The development of deep seabed claims is incredibly expensive. Companies in the U.S. are reluctant to invest heavily in deep seabed mining because of the risk that their activities would not withstand a legal challenge since the U.S. is not a party to the Convention. Conversely, foreign companies, because their governments have joined the Convention, have access to the international bodies that grant the legal claims to operate in the deep seabed area. The U.S. cannot represent the interests of its companies in those bodies.
Lockheed Martin, for example, has two deep seabed claims that pre-date the Law of the Sea Convention. It has continued to extend its licenses through the National Oceanic and Atmospheric Administration (NOAA). These claims will be instantly recognized by the International Seabed Authority (ISA) if the U.S. joins the Convention. However, without the U.S. becoming a party to the Convention, Lockheed Martin is unable to secure U.S. sponsorship of these claims at the ISA.

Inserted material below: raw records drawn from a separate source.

/-
Copyright (c) 2026 the pub-hodgecm-mathlib formalisation cell (harness21).  Prover seat hodgecm-mathlib-F0P3-p02 (g27), 2026-09-03.  E1 row 57 «(J)-JUNCTION: THE SCHNEIDER–STUHLER
CHAIN SPACES ARE DIRECT SUMS OF COMPACT INDUCTIONS», FILE A (generic; E1 keeper ∕ dealer F0P3a-p03 (g30) 03:21:28Z ∕ 03:26:31Z «= ×7»; census `CENSUS-R57-chains-cInd.v1` eaa3b19d).
-/
import Literature.NumberTheory.Automorphic.CompactInductionDirectSumFrobenius   -- ★ 45 (F0P2-p01): `exists_linearEquiv_intertwiningMap_directSum_pi`, `finrank_intertwiningMap_directSum_cIndRep_eq_sum`; brings ★ C-IND FROBENIUS + ★ `SmoothInduction`
import HarnessLib

/-!
# A block-permutation module is the direct sum of the compact inductions of its representative blocks

Topic `NumberTheory/Automorphic` (next to ★ `SmoothInduction` ∕ ★ C-IND FROBENIUS `CompactInductionFrobenius` ∕ ★ 45 `CompactInductionDirectSumFrobenius`); declarations in the
`Representation` namespace.  THEOREMS ONLY (no definition, no instance, no notation, no named fact, no `sorry`).  Cell `pub/hodgecm-mathlib` (D-0151), crux H413 =
`stmt-HodgeConjecture-24833`, lane `--supports`; E1 BRICK LEDGER row 57 FILE A (the generic half of the junction «`C_q(X;V) ≅ ⊕_{F ∈ Γ∖X_q} c-Ind_{P_F}^Γ V^{U_F}`»
[SchneiderStuhler1997, Ch. II §2–§3, Ch. III §4] between ★ 5a's global chain modules and ★ 45's abstract `C_q := ⨁ᵢ c-Ind_{Pᵢ}^G τᵢ`).  HONEST LABEL: count-neutral generic base layer;
(R-SS) banked PAYDOWN-UNR for K1 only; E1 = PRINT until the keeper's charter test; HC_CM is proved only modulo the printed citations until rung 0 closes.

THE MATHEMATICS ([Brown1982, III §5 (5.3)–(5.4)]: a `G`-module that is a direct sum of subgroups permuted TRANSITIVELY by `G` is the module induced from the stabiliser of one
summand; [BushnellHenniart2006, §2.5]; [SchneiderStuhler1997, Ch. II §2]).  Let `ρ` be a representation of a topological group `G` on `M = ⊕_{b ∈ β} W_b` (INTERNAL direct sum of
`k`-submodules `Blk b`), PERMUTED along an action `act` of `G` on `β`: `ρ(g) W_b ⊆ W_{g·b}` (the letters `h hact hact1 hperm` of ★ 47c FILE 1 `CoinvariantsBlockPermutation`).
ORBIT DATA: representatives `x : ι → β` of the orbits, the orbit index `idx : β → ι` (`idx (x i) = i`, `idx (g·b) = idx b`) and TRANSPORTERS `tr : β → G`, `tr b · x (idx b) = b`.
STABILISERS `P i = Stab_G(x i)`, assumed OPEN.  BLOCK CHARTS: the representative block `W_{x i}` is presented by an injective `j i : W i →ₗ M` with range `Blk (x i)` carrying a
SMOOTH representation `σ i` of `P i` with `j i (σ i p w) = ρ(p) (j i w)` (at the Schneider–Stuhler datum: `W i = V^{U_{x_i}}`, `j i = [x_i ↦ ·]`).  THEN
  **`M ≅ ⊕_i c-Ind_{P i}^G σ i`** as `G`-representations (`exists_equiv_directSum_cIndRep`),
the equivalence sending the unit vector `f_w = 𝟙_{P_i}·σ_i(·) w ∈ c-Ind σ_i` to `j i w` (hence `y • f_w ↦ ρ(y) j i w`), with inverse `m ↦ (g ↦ j_i⁻¹ pr_{x_i}(ρ(g) m))_i`.
PROOF.  Summand by summand the map is the EXTENSION `T_{j_i}` of the `P_i`-map `j_i : σ_i → ρ|_{P_i}` (★ C-IND FROBENIUS §3); it is SURJECTIVE because every block is hit
(`m ∈ W_b`: `T (tr b • f_w) = ρ(tr b) j w = m` for `j w = ρ(tr b)⁻¹ m ∈ W_{x (idx b)}`), and INJECTIVE by the COEFFICIENT IDENTITY `j_i (c_i(g)) = pr_{x_i}(ρ(g) T c)` — linear in `c`,
checked on the generators `y • f_w` (★ GENERATION `exists_finset_eq_sum_cIndRep_indicator`): `pr_{x_i}(ρ(g y) j_{i′} w) ≠ 0` forces `(g y)·x_{i′} = x_i`, i.e. `i′ = i` and
`g y ∈ P_i`, where both sides equal `ρ(g y) j_i w`.  No finiteness of `β`, `ι`, the orbits or `G` is used; `k` is any commutative ring (a field only in §4).

* §1 ONE CHART: `isSmooth_of_chart` (a chart of a smooth `ρ` is smooth); `exists_unitVector_linearMap` (the unit vectors `w ↦ f_w` as a LINEAR map `W →ₗ c-Ind_H σ`, ★ §1
  `exists_cInd_indicator`), `cIndRep_unitVector` (`p • f_w = f_{σ(p) w}`), `eq_unitVector_of_forall_toFun_eq_zero` (an `H`-supported vector is `f_{F(1)}`),
  `exists_intertwiningMap_cIndRep_of_chart` (the summand map `T_j`, `T_j F = j (F 1)` on `H`-supported `F`, `T_j (y • f_w) = ρ(y) (j w)`).
* §2 THE HEART `exists_equiv_directSum_cIndRep` (with the value on unit vectors AND the coefficient identity for the inverse).
* §3 `nonempty_intertwiningMap_linearEquiv_of_blocks` : `Hom_G(M, π) ≃ₗ Hom_G(⊕_i c-Ind σ_i, π)` (pre-composition; any commutative ring `k`).
* §4 (`k` a field, `ι` finite) **`finrank k Hom_G(M, π) = Σ_i finrank k Hom_{P_i}(σ_i, π|_{P_i})`** (`finrank_intertwiningMap_eq_sum_of_blocks`, ★ 45 §3) — the right-hand side of
  ★ 42 `smoothTrace_epFunction` BY SHAPE.
Consumer: FILE B `SchneiderStuhlerChainsCompactInduction` (instantiation at ★ 5a `C₀(X)`, `C₁(X)`), then K2′∕K4′ via ★ (J) `finrank_intertwiningMap_presentation`.

## References
* [Brown1982] K. S. Brown, *Cohomology of Groups*, GTM 87 (1982): III §5 (induced modules; Prop. (5.3)–(5.4): a direct sum of subgroups permuted transitively is induced from a stabiliser).
* [BushnellHenniart2006] C. J. Bushnell, G. Henniart, *The local Langlands conjecture for GL(2)* (2006): §2.5 (compact induction from an open subgroup; the functions `f_w`).
* [SchneiderStuhler1997] P. Schneider, U. Stuhler, *Representation theory and sheaves on the Bruhat–Tits building*, Publ. Math. IHÉS 85 (1997): Ch. II §2–§3 (the chain spaces
  `C_q^{or}(X_{(e)}; γ_e(V)) = ⊕_{F} c-Ind_{P_F^†}^G V^{U_F^{(e)}}`), Ch. III §4.
* [BernsteinZelevinsky1976] I. N. Bernstein, A. V. Zelevinsky, *Representations of the group GL(n, F) where F is a non-archimedean local field*, Russian Math. Surveys 31 (1976): §2.22–2.23.
-/

set_option autoImplicit false

open scoped BigOperators DirectSum
open Function Literature.NumberTheory.Automorphic

namespace Representation

/-! ## §1 One chart: smoothness, unit vectors, the summand map -/

section Chart

variable {k G M W : Type*} [CommRing k] [Group G] [TopologicalSpace G] [IsTopologicalGroup G]
  [AddCommGroup M] [Module k M] [AddCommGroup W] [Module k W]
  {ρ : Representation k G M} {H : Subgroup G} {σ : Representation k H W}

omit [IsTopologicalGroup G] in
/-- **A CHART OF A SMOOTH REPRESENTATION IS SMOOTH**: if `j : W → M` is injective with `j (σ p w) = ρ(p) (j w)`, the stabiliser of `w` in `H` is the trace of the (open) stabiliser
of `j w` in `G`. [cite: BernsteinZelevinsky1976, §2.22] -/
theorem isSmooth_of_chart (hρ : ρ.IsSmooth) {j : W →ₗ[k] M} (hjinj : Injective j) (hjσ : ∀ (p : H) (w : W), j (σ p w) = ρ (p : G) (j w)) : σ.IsSmooth := by
  intro w
  have hset : (σ.stabilizerSubgroup w : Set H) = Subtype.val ⁻¹' (ρ.stabilizerSubgroup (j w) : Set G) := by
    ext p
    simp only [SetLike.mem_coe, mem_stabilizerSubgroup, Set.mem_preimage]
    refine ⟨fun hp => by rw [← hjσ, hp], fun hp => hjinj (by rw [hjσ, hp])⟩
  rw [isSmoothVector_iff, hset]
  exact (hρ (j w)).preimage continuous_subtype_val

variable (H σ) in
/-- **THE UNIT VECTORS AS A LINEAR MAP.**  For `H` OPEN and `σ` SMOOTH there is a `k`-linear `u : W → c-Ind_H^G σ` with `(u w)(x) = σ(x) w` on `H` and `= 0` off `H` (★ §1
`exists_cInd_indicator` vector by vector; linearity because two compactly induced vectors with the same underlying function are equal). [cite: BushnellHenniart2006, §2.5 Proposition] -/
theorem exists_unitVector_linearMap (hH : IsOpen (H : Set G)) (hσ : σ.IsSmooth) :
    ∃ u : W →ₗ[k] CInd H σ, (∀ (w : W) (x : G) (hx : x ∈ H), (cIndToSmoothInd H σ (u w)).toFun x = σ ⟨x, hx⟩ w) ∧
      ∀ (w : W) (x : G), x ∉ H → (cIndToSmoothInd H σ (u w)).toFun x = 0 := by
  classical
  choose u hu hu0 using fun w : W => exists_cInd_indicator H σ hH (hσ w)
  have hval : ∀ (w : W) (x : G), (cIndToSmoothInd H σ (u w)).toFun x = if hx : x ∈ H then σ ⟨x, hx⟩ w else 0 := by
    intro w x
    by_cases hx : x ∈ H
    · rw [dif_pos hx, hu w x hx]
    · rw [dif_neg hx, hu0 w x hx]
  refine ⟨{ toFun := u, map_add' := fun w w' => ?_, map_smul' := fun c w => ?_ }, fun w x hx => hu w x hx, fun w x hx => hu0 w x hx⟩
  · apply cIndToSmoothInd_injective
    rw [map_add]
    refine SmoothInd.ext (funext fun x => ?_)
    rw [SmoothInd.toFun_add, Pi.add_apply, hval, hval, hval]
    split_ifs with hx
    · rw [map_add]
    · rw [add_zero]
  · apply cIndToSmoothInd_injective
    rw [map_smul]
    refine SmoothInd.ext (funext fun x => ?_)
    rw [SmoothInd.toFun_smul, Pi.smul_apply, hval, hval, RingHom.id_apply]
    split_ifs with hx
    · rw [map_smul]
    · rw [smul_zero]

/-- **`p • f_w = f_{σ(p) w}`** for `p ∈ H`: both sides are `x ↦ σ(x p) w` on `H`, `0` off `H`. [cite: BushnellHenniart2006, §2.5 Proposition] -/
theorem cIndRep_unitVector {u : W →ₗ[k] CInd H σ} (hu : ∀ (w : W) (x : G) (hx : x ∈ H), (cIndToSmoothInd H σ (u w)).toFun x = σ ⟨x, hx⟩ w)
    (hu0 : ∀ (w : W) (x : G), x ∉ H → (cIndToSmoothInd H σ (u w)).toFun x = 0) (p : H) (w : W) :
    cIndRep H σ (p : G) (u w) = u (σ p w) := by
  apply cIndToSmoothInd_injective
  refine SmoothInd.ext (funext fun x => ?_)
  rw [toFun_cIndToSmoothInd_cIndRep]
  by_cases hx : x ∈ H
  · have hxp : x * (p : G) ∈ H := H.mul_mem hx p.2
    have hmk : (⟨x * (p : G), hxp⟩ : H) = ⟨x, hx⟩ * p := rfl
    rw [hu w _ hxp, hu _ x hx, ← Module.End.mul_apply, ← map_mul, hmk]
  · have hxp : x * (p : G) ∉ H := fun h => hx (by simpa only [mul_inv_cancel_right] using H.mul_mem h (H.inv_mem p.2))
    rw [hu0 w _ hxp, hu0 _ x hx]

/-- **AN `H`-SUPPORTED VECTOR IS THE UNIT VECTOR OF ITS VALUE AT `1`**: `F = f_{F(1)}` (`F (x) = F (x · 1) = σ(x) F(1)` on `H`). [cite: BushnellHenniart2006, §2.5 Proposition] -/
theorem eq_unitVector_of_forall_toFun_eq_zero {u : W →ₗ[k] CInd H σ} (hu : ∀ (w : W) (x : G) (hx : x ∈ H), (cIndToSmoothInd H σ (u w)).toFun x = σ ⟨x, hx⟩ w)
    (hu0 : ∀ (w : W) (x : G), x ∉ H → (cIndToSmoothInd H σ (u w)).toFun x = 0) (F : CInd H σ)
    (hF : ∀ x : G, x ∉ H → (cIndToSmoothInd H σ F).toFun x = 0) :
    F = u ((cIndToSmoothInd H σ F).toFun 1) := by
  apply cIndToSmoothInd_injective
  refine SmoothInd.ext (funext fun x => ?_)
  by_cases hx : x ∈ H
  · rw [hu _ x hx]
    have h := (cIndToSmoothInd H σ F).toFun_subgroup_mul ⟨x, hx⟩ 1
    rwa [mul_one] at h
  · rw [hF x hx, hu0 _ x hx]

/-- The value of a unit vector at `1` is `w`. [cite: BushnellHenniart2006, §2.5 Proposition] -/
theorem toFun_unitVector_one {u : W →ₗ[k] CInd H σ} (hu : ∀ (w : W) (x : G) (hx : x ∈ H), (cIndToSmoothInd H σ (u w)).toFun x = σ ⟨x, hx⟩ w) (w : W) :
    (cIndToSmoothInd H σ (u w)).toFun 1 = w := by
  rw [hu w 1 H.one_mem]
  exact LinearMap.congr_fun (show σ ⟨1, H.one_mem⟩ = 1 from map_one σ) w

variable (H σ) in
/-- **THE SUMMAND MAP OF A CHART.**  For `H` OPEN and a linear `j : W → M` with `j (σ p w) = ρ(p) (j w)` (a `H`-map `σ → ρ|_H`) there is a `G`-map `T_j : c-Ind_H^G σ → ρ` with
`T_j F = j (F 1)` for every `H`-supported `F` (★ C-IND FROBENIUS §3 EXTENSION `T_φ F = Σ_{xH} ρ(x) φ(F(x⁻¹))`). [cite: BushnellHenniart2006, §2.5 Proposition] [cite: Brown1982, III §5] -/
theorem exists_intertwiningMap_cIndRep_of_chart (hH : IsOpen (H : Set G)) (j : W →ₗ[k] M) (hjσ : ∀ (p : H) (w : W), j (σ p w) = ρ (p : G) (j w)) :
    ∃ T : (cIndRep H σ).IntertwiningMap ρ,
      ∀ F : CInd H σ, (∀ x : G, x ∉ H → (cIndToSmoothInd H σ F).toFun x = 0) → T F = j ((cIndToSmoothInd H σ F).toFun 1) := by
  let φ : σ.IntertwiningMap (ρ.comp H.subtype) := ⟨j, fun p => LinearMap.ext fun w => hjσ p w⟩
  obtain ⟨T, hT⟩ := exists_intertwiningMap_cIndRep_extends H σ ρ hH φ
  exact ⟨T, fun F hF => hT F hF⟩

/-- **THE SUMMAND MAP ON TRANSLATES OF UNIT VECTORS: `T_j (y • f_w) = ρ(y) (j w)`.** [cite: BushnellHenniart2006, §2.5 Proposition] [cite: Brown1982, III §5] -/
theorem intertwiningMap_cIndRep_unitVector {u : W →ₗ[k] CInd H σ} (hu : ∀ (w : W) (x : G) (hx : x ∈ H), (cIndToSmoothInd H σ (u w)).toFun x = σ ⟨x, hx⟩ w)
    (hu0 : ∀ (w : W) (x : G), x ∉ H → (cIndToSmoothInd H σ (u w)).toFun x = 0) {j : W →ₗ[k] M} {T : (cIndRep H σ).IntertwiningMap ρ}
    (hT : ∀ F : CInd H σ, (∀ x : G, x ∉ H → (cIndToSmoothInd H σ F).toFun x = 0) → T F = j ((cIndToSmoothInd H σ F).toFun 1)) (y : G) (w : W) :
    T (cIndRep H σ y (u w)) = ρ y (j w) := by
  rw [T.isIntertwining, hT (u w) (hu0 w), toFun_unitVector_one hu]

end Chart

/-! ## §2 The heart: `M ≅ ⊕_i c-Ind_{P_i}^G σ_i` -/

section Blocks

variable {k G M : Type*} [CommRing k] [Group G] [TopologicalSpace G] [IsTopologicalGroup G] [AddCommGroup M] [Module k M]
  {ρ : Representation k G M} {β : Type*} {Blk : β → Submodule k M} {act : G → β → β}
  {ι : Type*} {W : ι → Type*} [∀ i, AddCommGroup (W i)] [∀ i, Module k (W i)]
  {P : ι → Subgroup G} {σ : ∀ i, Representation k (P i) (W i)} {j : ∀ i, W i →ₗ[k] M}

Until a decade ago, the United States was 100 percent self-reliant for rare earth production, with domestic companies producing enough to supply U.S. manufacturers. Over time, however, U.S. production was halted as it became economically and environmentally cost prohibitive.
Companies in various countries – including the United States – are looking at reopening closed mines and developing new deposits, but these efforts could take a number of years to fully come on line.
The deep seabed offers a new opportunity for the United States to gain steady access to these vital rare earth minerals. Polymetallic nodules are located on the deep ocean floor. These nodules typically contain manganese, nickel, copper, cobalt and rare earth minerals. However, U.S. companies cannot actively pursue claims in the areas where these nodules are dense unless the U.S. ratifies the Law of the Sea Treaty.
It’s no surprise then that ratification of the Law of the Sea Treaty is a priority for many of the NAM’s members. Its adoption is critical for manufacturing competitiveness in the United States.
While my testimony will focus primarily on mineral development on the deep seabed, that is not the only reason for the urgency in adopting this treaty.
In today’s global economy, exports are more important than ever. Ninety-five percent of the world’s consumers live outside the United States, so reaching these potential customers is critical for manufacturing competitiveness.
This treaty will secure international lanes of commerce and ensure that manufacturers can export their products efficiently. It protects our sovereign interests and promotes international commerce.
Secure shipping lanes are a priority for NAM members. Last year, cargo ships and other ocean liners carried $570 billion of U.S. exports. Discounting our exports to Mexico and Canada, which travel by rail and truck, this total accounts for more than 50 percent of our exports by value and more than 90 percent of our exports by weight.